A four-day research and discussion session of VIII International School of Islamic Studies consisted of both lectures and reports. Timeliness of the topics presented derives from the fact that Q&A sessions often developed into active discussions where the researchers collectively developed new ideas and offered solutions to some of the problems.
At the same time, the participants’ lectures and reports were in many ways complementary, regardless if they were delivered on the same day — sometimes the organisations put complementary topics on different days on purpose, in order to give the participants some time to get into it. For one, Mufti Said Ismagolov’s lecture on past and present of Muslim communities in Ukraine during the first plenary day, where he presented thorough analysis of different Muslim organisations and their representation in the Ukrainian Media landscape — while on the last, fourth, plenary day Deputy director of Department of Enthnicities and Religions of the Ministry of Culture of Ukraine Ms.Larysa Vladychenko presented the structure of Ukrainian Muslim communities as seen by the state officials, and gave some official statistics.
On her part, Ms.Ulvie Ablaieva added some historical context, having told about the spiritual and material culture of Crimean Tatars between XIV century and 1944 (the year where the whole people were deported to Central Asia).
Mr.Ihor Kozlovskyy spoke about Sufism in Turkey and its influence on views of a prominent Turkish thinker Said Nursi (and even the participants who were well aware of his life and legacy had something new to learn from that lecture), while Mr.Oleh Yarosh spoke about past and present of Turkish Sufi communities in the West (he specifically researched so-called “hybrid communities”, for which read the communities who both maintained ties with turkey and at the same time newcomers-oriented).

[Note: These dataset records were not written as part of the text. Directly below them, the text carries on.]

import Literature.AnabelianGeometry.EtaleTheta.Discharge.Sec5Thm57KummerTorsionOfEtaleTower

/-!
# [EtTh] §5, Theorem 5.7 (C)-chain: the FAMILY form — the whole `htorsfam` binder of the '_final_v6' knits from the member-free étale
# residual list + Thm. 5.6 at each member, in ONE term (pp. 324–331, 291 / PDF pp. 98–105, 65)

Mochizuki, *The étale theta function and its Frobenioid-theoretic manifestations*, Publ. RIMS **45** (2009)
[cite: MochizukiEtTh2009, Thm 5.7 proof p.330 (PDF p.104); Thm 5.6 p.328 (PDF p.102); Prop 5.2 (iii) p.324 (PDF p.98); Cor 2.19 (iii)
p.291 (PDF p.65); Lem 5.8 p.331 (PDF p.105)].  Seat abc-iut-w6-d049 (gen 5; node `EtTh:Thm5.7`, abc-iut-L2-lead (gen 6) R798/R808 (e2)/(e3)).
PROOF-ONLY (0 definitions) over this seat's `Sec5Thm57KummerTorsionOfEtaleTower.lean` (p478416); nothing landed is edited or restated.

THE POINT.  abc-iut-f-123's FINAL KNIT v6 and its Setting twins (`Sec5Thm57FinalKnitV6.lean` p476561, `…OfThetaSetting.lean`,
`…OfThetaSettingNonDilating.lean`) display the (C) residual of Thm. 5.7 as ONE binder `htorsfam` with a fixed quantifier prefix (constant
normalised anchor `(α₁, β₁, u₁, c)`, every level `N ∈ E`, every family member `(a, b, w)` with its four transport / coherence equations).
`ThetaFrobenioidTower.kummerTorsion_family_of_etaleTower` produces EXACTLY that binder (generic `(𝔗, Ψ, 𝒯)`, `𝔗`-currency) from the
member-free étale residual list of p478416 — dictionary at every level (`ι`, `hι`, `m_M`, `CyclotomicCharacterCompat`, `Facts`, pins of a
COMPATIBLE family `η`), `(γ, γ_μ)` with `hstd` = VERBATIM the conclusion shape of `MuTwoSetting.Cor219_iii_std` (F-0652), glue, `hinfη`
(translation-freeness in pure étale currency), `hsep` (separation across levels) — and `hK4fam` (Thm. 5.6 at each member: base shadow with its
laws and (K4m) at `γ_μ`, quantified exactly like `htorsfam`).  Hence any such knit substitutes its (C) binder by the single term
`𝔗.kummerTorsion_family_of_etaleTower Ψ 𝒯 ι hι m hχ H η hη hηc hpin γ hγ hγ' γμ hstd hγμχ hγμred haug hinfη hsep hK4fam` — done for the
plain Setting twin in `Sec5Thm57FinalKnitV6OfThetaSettingOfEtale.lean` (p480505) and the canonical-vocabulary twin in
`Sec5Thm57FinalKnitV6OfThetaSettingNonDilatingOfEtale.lean` (p481337); for the weak-vocabulary twin
`thetaRootPreservedAll_ofThetaSettingYddFamily_final_v6_treeMonoidVocabWeak_of_cor218_i` the same one-term substitution elaborates (farm rc 0,
this seat's staging) but is not filed separately (the gate identifies its statement with the canonical twin's).
HONEST FRAMING: kernel-checked composition; none of the displayed binders is proved here or asserted to hold at any model; nothing of [EtTh] is
asserted unconditionally; typed ≠ discharged; no side taken on anything downstream ([IUTchIII] Cor. 3.12 in particular).
-/

namespace Literature.AnabelianGeometry.EtaleTheta

open CategoryTheory
open Literature.AlgebraicGeometry.Frobenioids

namespace ThetaFrobenioidTower

section FamilyGeneric

universe w v v' u u'

variable {C : Type u} [Category.{v} C] {D : Type u'} [Category.{v'} D] (𝔗 : ThetaFrobenioidTower.{w} C D)
  (Ψ : C ≌ C) {E : Set ℕ+} (𝒯 : ThetaEnvTower.{v} E)

/-- **The FAMILY form of `kummerTorsion_of_etaleTower` (p478416)** — generic over `(𝔗, Ψ, 𝒯)`: the whole `htorsfam` binder of abc-iut-f-123's
'_final_v6' knits (constant normalised anchor, every level `N ∈ E`, every family member `(a, b, w)` with its four transport / coherence equations)
from the member-free étale residual list + Thm. 5.6 at each member (`hK4fam`, quantified exactly like `htorsfam`).  The member's equations are
re-read in the `(e, D_c, D_p) := (refl, 1, w)` shape of p458762 / p473560.
[cite: MochizukiEtTh2009, Thm 5.7 proof p.330 (PDF p.104); Thm 5.6 p.328 (PDF p.102); Cor 2.19 (iii) p.291 (PDF p.65)] -/
theorem kummerTorsion_family_of_etaleTower
    (ι : 𝔗.PiX ≃* 𝒯.PiX) (hι : ∀ y : 𝔗.PiX, y ∈ 𝔗.PiYdd ↔ ι y ∈ 𝒯.PiYdd)
    (m : ∀ M : E, (𝔗.atLevel M).muTorsion (𝔗.atLevel M).BN (𝔗.atLevel M).N ≃* (𝒯.level M).mu)
    (hχ : ∀ M : E, (𝔗.atLevel M).CyclotomicCharacterCompat (𝒯.level M) ι (m M))
    (H : ∀ M : E, (𝔗.atLevel M).Facts)
    (η : ∀ M : E, 𝒯.PiYdd → 𝒯.mu M) (hη : ∀ M, η M ∈ 𝒯.thetaCocycles M)
    (hηc : ∀ (M M' : E) (h : (M : ℕ+) ∣ M'), 𝒯.red M M' h ∘ η M' = η M)
    (hpin : ∀ M : E, (𝔗.atLevel M).ThetaSectionCompat (H M) (𝒯.level M) ι (m M) hι (η M))
    (γ : 𝒯.PiX ≃ₜ* 𝒯.PiX) (hγ : 𝒯.PiYdd.map γ.toMulEquiv.toMonoidHom = 𝒯.PiYdd)
    (hγ' : ∀ x : 𝒯.PiX, x ∈ 𝒯.PiYdd → γ x ∈ 𝒯.PiYdd) (γμ : ∀ M : E, 𝒯.mu M ≃* 𝒯.mu M)
    (hstd : ∃ cf : ∀ M : E, 𝒯.G → 𝒯.mu M,
      (∀ M, CycEnvelope.IsEnvCocycle (MonoidHom.id 𝒯.G) (𝒯.chi M) (cf M)) ∧
      (∀ M, IsLocallyConstant (cf M ∘ 𝒯.aug)) ∧
      (∀ (M M' : E) (h : (M : ℕ+) ∣ M'), 𝒯.red M M' h ∘ cf M' = cf M) ∧
      (∀ M, 𝒯.pullbackCocycle M γ hγ (γμ M) '' 𝒯.thetaCocycles M =
        (fun η => η * (cf M ∘ 𝒯.aug ∘ 𝒯.PiYdd.subtype)) '' 𝒯.thetaCocycles M) ∧
      ∀ M : E, ∃ d : 𝒯.mu M, ∀ g : 𝒯.G, cf M g ^ 𝔗.l = CycEnvelope.coboundary (MonoidHom.id 𝒯.G) (𝒯.chi M) d g)
    (hγμχ : ∀ (M : E) (x : 𝒯.PiX) (t : 𝒯.mu M), γμ M (𝒯.chi M (𝒯.aug x) t) = 𝒯.chi M (𝒯.aug (γ x)) (γμ M t))
    (hγμred : ∀ (M M' : E) (h : (M : ℕ+) ∣ M') (t : 𝒯.mu M'), 𝒯.red M M' h (γμ M' t) = γμ M (𝒯.red M M' h t))
    (haug : ∀ x y : 𝒯.PiX, 𝒯.aug x = 𝒯.aug y → 𝒯.aug (γ x) = 𝒯.aug (γ y))
    (hinfη : ∀ (M : E) (k k' : 𝒯.PiYdd), 𝒯.aug k = 𝒯.aug k' →
      (η M k)⁻¹ * γμ M (η M ⟨γ.symm k, 𝒯.symm_apply_mem_PiYdd_of_map_eq γ hγ k k.2⟩) =
        (η M k')⁻¹ * γμ M (η M ⟨γ.symm k', 𝒯.symm_apply_mem_PiYdd_of_map_eq γ hγ k' k'.2⟩))
    (hsep : ∀ η' : ∀ M : E, 𝒯.PiYdd → 𝒯.mu M, (∀ M, η' M ∈ 𝒯.thetaCocycles M) →
      (∀ (M M' : E) (h : (M : ℕ+) ∣ M'), 𝒯.red M M' h ∘ η' M' = η' M) →
      (∀ (M : E) (k k' : 𝒯.PiYdd), 𝒯.aug k = 𝒯.aug k' → η' M k * (η M k)⁻¹ = η' M k' * (η M k')⁻¹) →
      ∀ M : E, ∃ d : 𝒯.mu M, ∀ k : 𝒯.PiYdd,
        (η' M k * (η M k)⁻¹) ^ 2 = CycEnvelope.coboundary (𝒯.aug.comp 𝒯.PiYdd.subtype) (𝒯.chi M) d k)
    -- Thm. 5.6 at each family member, quantified exactly like `htorsfam`
    (hK4fam : ∀ (α₁ : Ψ.functor.obj (𝔗.AN 1) ≅ 𝔗.AN 1) (β₁ : Ψ.functor.obj (𝔗.BN 1) ≅ 𝔗.BN 1) (u₁ : Aut (𝔗.BN 1))
      (hu₁ : u₁ ∈ (𝔗.atLevel 1).units (𝔗.BN 1)),
      α₁.inv ≫ Ψ.functor.map (𝔗.sCap 1) ≫ β₁.hom = 𝔗.sCap 1 →
      α₁.inv ≫ Ψ.functor.map (𝔗.sCup 1) ≫ β₁.hom = 𝔗.sCup 1 ≫ u₁.hom →
      ∀ c : 𝔗.Kˣ, (𝔗.atLevel 1).unitsToBirat (𝔗.BN 1) ⟨u₁, hu₁⟩ = 𝔗.constEmb 1 c →
      ∀ N (hN : N ∈ E), ∀ (a : Ψ.functor.obj (𝔗.AN N) ≅ 𝔗.AN N) (b : Ψ.functor.obj (𝔗.BN N) ≅ 𝔗.BN N) (w : Aut (𝔗.BN N)),
        w ∈ (𝔗.atLevel N).units (𝔗.BN N) →
        a.inv ≫ Ψ.functor.map (𝔗.sCap N) ≫ b.hom = 𝔗.sCap N →
        a.inv ≫ Ψ.functor.map (𝔗.sCup N) ≫ b.hom = 𝔗.sCup N ≫ w.hom →
        a.inv ≫ Ψ.functor.map (𝔗.α (one_dvd_level N)) ≫ α₁.hom = 𝔗.α (one_dvd_level N) →
        b.inv ≫ Ψ.functor.map (𝔗.β (one_dvd_level N)) ≫ β₁.hom = 𝔗.β (one_dvd_level N) →
          ∃ θb : Aut (𝔗.pre.base.obj (𝔗.BN N)) ≃* Aut (𝔗.pre.base.obj (𝔗.BN N)),
            (𝔗.atLevel N).HB.map θb.toMonoidHom = (𝔗.atLevel N).HB ∧
            (𝔗.atLevel N).StrvTransport Ψ a (Iso.refl _) θb ∧
            (∀ k : 𝔗.PiYdd, θb (𝔗.ρ N k) = 𝔗.ρ N (ι.symm (γ (ι k)))) ∧
            ∀ x : 𝒯.mu ⟨N, hN⟩, (𝔗.atLevel N).psiAut Ψ b
                (((m ⟨N, hN⟩).symm x : (𝔗.atLevel N).muTorsion (𝔗.atLevel N).BN (𝔗.atLevel N).N) : Aut (𝔗.atLevel N).BN) =
              (((m ⟨N, hN⟩).symm (γμ ⟨N, hN⟩ x) : (𝔗.atLevel N).muTorsion (𝔗.atLevel N).BN (𝔗.atLevel N).N) :
                Aut (𝔗.atLevel N).BN)) :
    ∀ (α₁ : Ψ.functor.obj (𝔗.AN 1) ≅ 𝔗.AN 1) (β₁ : Ψ.functor.obj (𝔗.BN 1) ≅ 𝔗.BN 1) (u₁ : Aut (𝔗.BN 1))
      (hu₁ : u₁ ∈ (𝔗.atLevel 1).units (𝔗.BN 1)),
      α₁.inv ≫ Ψ.functor.map (𝔗.sCap 1) ≫ β₁.hom = 𝔗.sCap 1 →
      α₁.inv ≫ Ψ.functor.map (𝔗.sCup 1) ≫ β₁.hom = 𝔗.sCup 1 ≫ u₁.hom →
      ∀ c : 𝔗.Kˣ, (𝔗.atLevel 1).unitsToBirat (𝔗.BN 1) ⟨u₁, hu₁⟩ = 𝔗.constEmb 1 c →
      ∀ N ∈ E, ∀ (a : Ψ.functor.obj (𝔗.AN N) ≅ 𝔗.AN N) (b : Ψ.functor.obj (𝔗.BN N) ≅ 𝔗.BN N) (w : Aut (𝔗.BN N)),
        w ∈ (𝔗.atLevel N).units (𝔗.BN N) →
        a.inv ≫ Ψ.functor.map (𝔗.sCap N) ≫ b.hom = 𝔗.sCap N →
        a.inv ≫ Ψ.functor.map (𝔗.sCup N) ≫ b.hom = 𝔗.sCup N ≫ w.hom →
        a.inv ≫ Ψ.functor.map (𝔗.α (one_dvd_level N)) ≫ α₁.hom = 𝔗.α (one_dvd_level N) →
        b.inv ≫ Ψ.functor.map (𝔗.β (one_dvd_level N)) ≫ β₁.hom = 𝔗.β (one_dvd_level N) →
          ∃ u ∈ (𝔗.atLevel N).muTorsion (𝔗.BN N) N, ∀ k : (𝔗.atLevel N).PiYdd,
            𝔗.sgpCup N ((𝔗.atLevel N).rhoYdd k) * w ^ (2 * 𝔗.l) * (𝔗.sgpCup N ((𝔗.atLevel N).rhoYdd k))⁻¹ * (w ^ (2 * 𝔗.l))⁻¹ =
              𝔗.sgpCup N ((𝔗.atLevel N).rhoYdd k) * u * (𝔗.sgpCup N ((𝔗.atLevel N).rhoYdd k))⁻¹ * u⁻¹ := by
  intro α₁ β₁ u₁ hu₁ h₁ h₂ c hc N hN a b w hw hTa hTb hΨa hΨb
  have hTr : a.inv ≫ Ψ.functor.map (𝔗.sCap N) ≫ b.hom = (Iso.refl (𝔗.AN N)).hom ≫ 𝔗.sCap N ≫ (1 : Aut (𝔗.BN N)).hom := by
    rw [hTa, Iso.refl_hom, Category.id_comp]
    show 𝔗.sCap N = 𝔗.sCap N ≫ (Iso.refl (𝔗.BN N)).hom
    rw [Iso.refl_hom, Category.comp_id]
  have hTr' : a.inv ≫ Ψ.functor.map (𝔗.sCup N) ≫ b.hom = (Iso.refl (𝔗.AN N)).hom ≫ 𝔗.sCup N ≫ w.hom := by
    rw [hTb, Iso.refl_hom, Category.id_comp]
  exact (hK4fam α₁ β₁ u₁ hu₁ h₁ h₂ c hc N hN a b w hw hTa hTb hΨa hΨb).elim fun θb hθ =>
    𝔗.kummerTorsion_of_etaleTower Ψ 𝒯 ι hι m hχ H η hη hηc hpin γ hγ hγ' γμ hstd hγμχ hγμred haug hinfη hsep hN a b (Iso.refl _) w
      θb hθ.1 hTr hTr' hθ.2.1 hw hθ.2.2.1 hθ.2.2.2

end FamilyGeneric

end ThetaFrobenioidTower

end Literature.AnabelianGeometry.EtaleTheta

The participants also spoke about the correlation of theological and secular disciplines. Mr.Vitalii Overko spoke about global environmental problems from the prospect of God’s promise in the Holy Qur’an to provide for mankind with enough resources, no matter how large the population. Mr.Omer Korchak in his lecture “How to Read the Book of Universe” drew everyone’s attention to certain patterns in the structure of everything surrounding humankind, as well as of the humankind, revealing the greatness of the Creator and the perfection of the patterns set by him. Mr.Muhammad Seid gave a thorough analysis of the main stages of mankind’s civilizational evolution from both the materialistic and the Qur’anic prospects and noted that one has to look beneath the surface and see that. For instance. Prophet David (peace be upon him) not only had access to the front-edge technologies of his time, but also possessed civilizational vision of his people’s future. With that, both David himself and his son Suleiman (peace be upon them) had plenty of technical knowledge (Suleiman could even travel long distances in short periods of time using “the force of wind”, as we today do with planes!), yet they never forget to be grateful to God, for they fully realized that all that was from his generosity rather than their personal achievements.
Mr.Riza Derındağ spoke about the purpose of life of a human from Islamic prospect, while Mr. Abdullah Gökhan Akar from marmara University drew the participants’ attention to an interesting peculiarity of the Holy Qur’an, namely the hints to the limits of scientific progress available for humans to discover left all over the text. He also mentioned the example of Prophet Suleiman and the “power of wind” that helped him cover great distances in a short time, but the researcher himself (Mr. Akar has an engineering degree in telecommunications) got inspired by the possibility of transmitting scents to great distances, derived from the story of Prophet Joseph (his father could sense his scent a month-long distance away - so he dedicated his thesis to solving that task. Mr. Akar believed that the most promising lead was sending impulses to the receiver’s brain directly, so one could sense the scent that wasn’t physically present around them.
There was a separate pool for the modern Media. Professor Alla Boyko spoke about coverage of Islam-related topics in the Ukrainian media and combating sstereotypes — the report that initiated plenty of discussion on problems of religion-related journalism and means of solving those problems. The discussion was relatably continued by Ms.Viktoria Nazaruk’s report on religious stereotypes in the Media, where the participants discussed the importance of keeping up to recognized journalistic standards such as BBC guidebooks, and of having means to control the maintenance of such standards by the Media.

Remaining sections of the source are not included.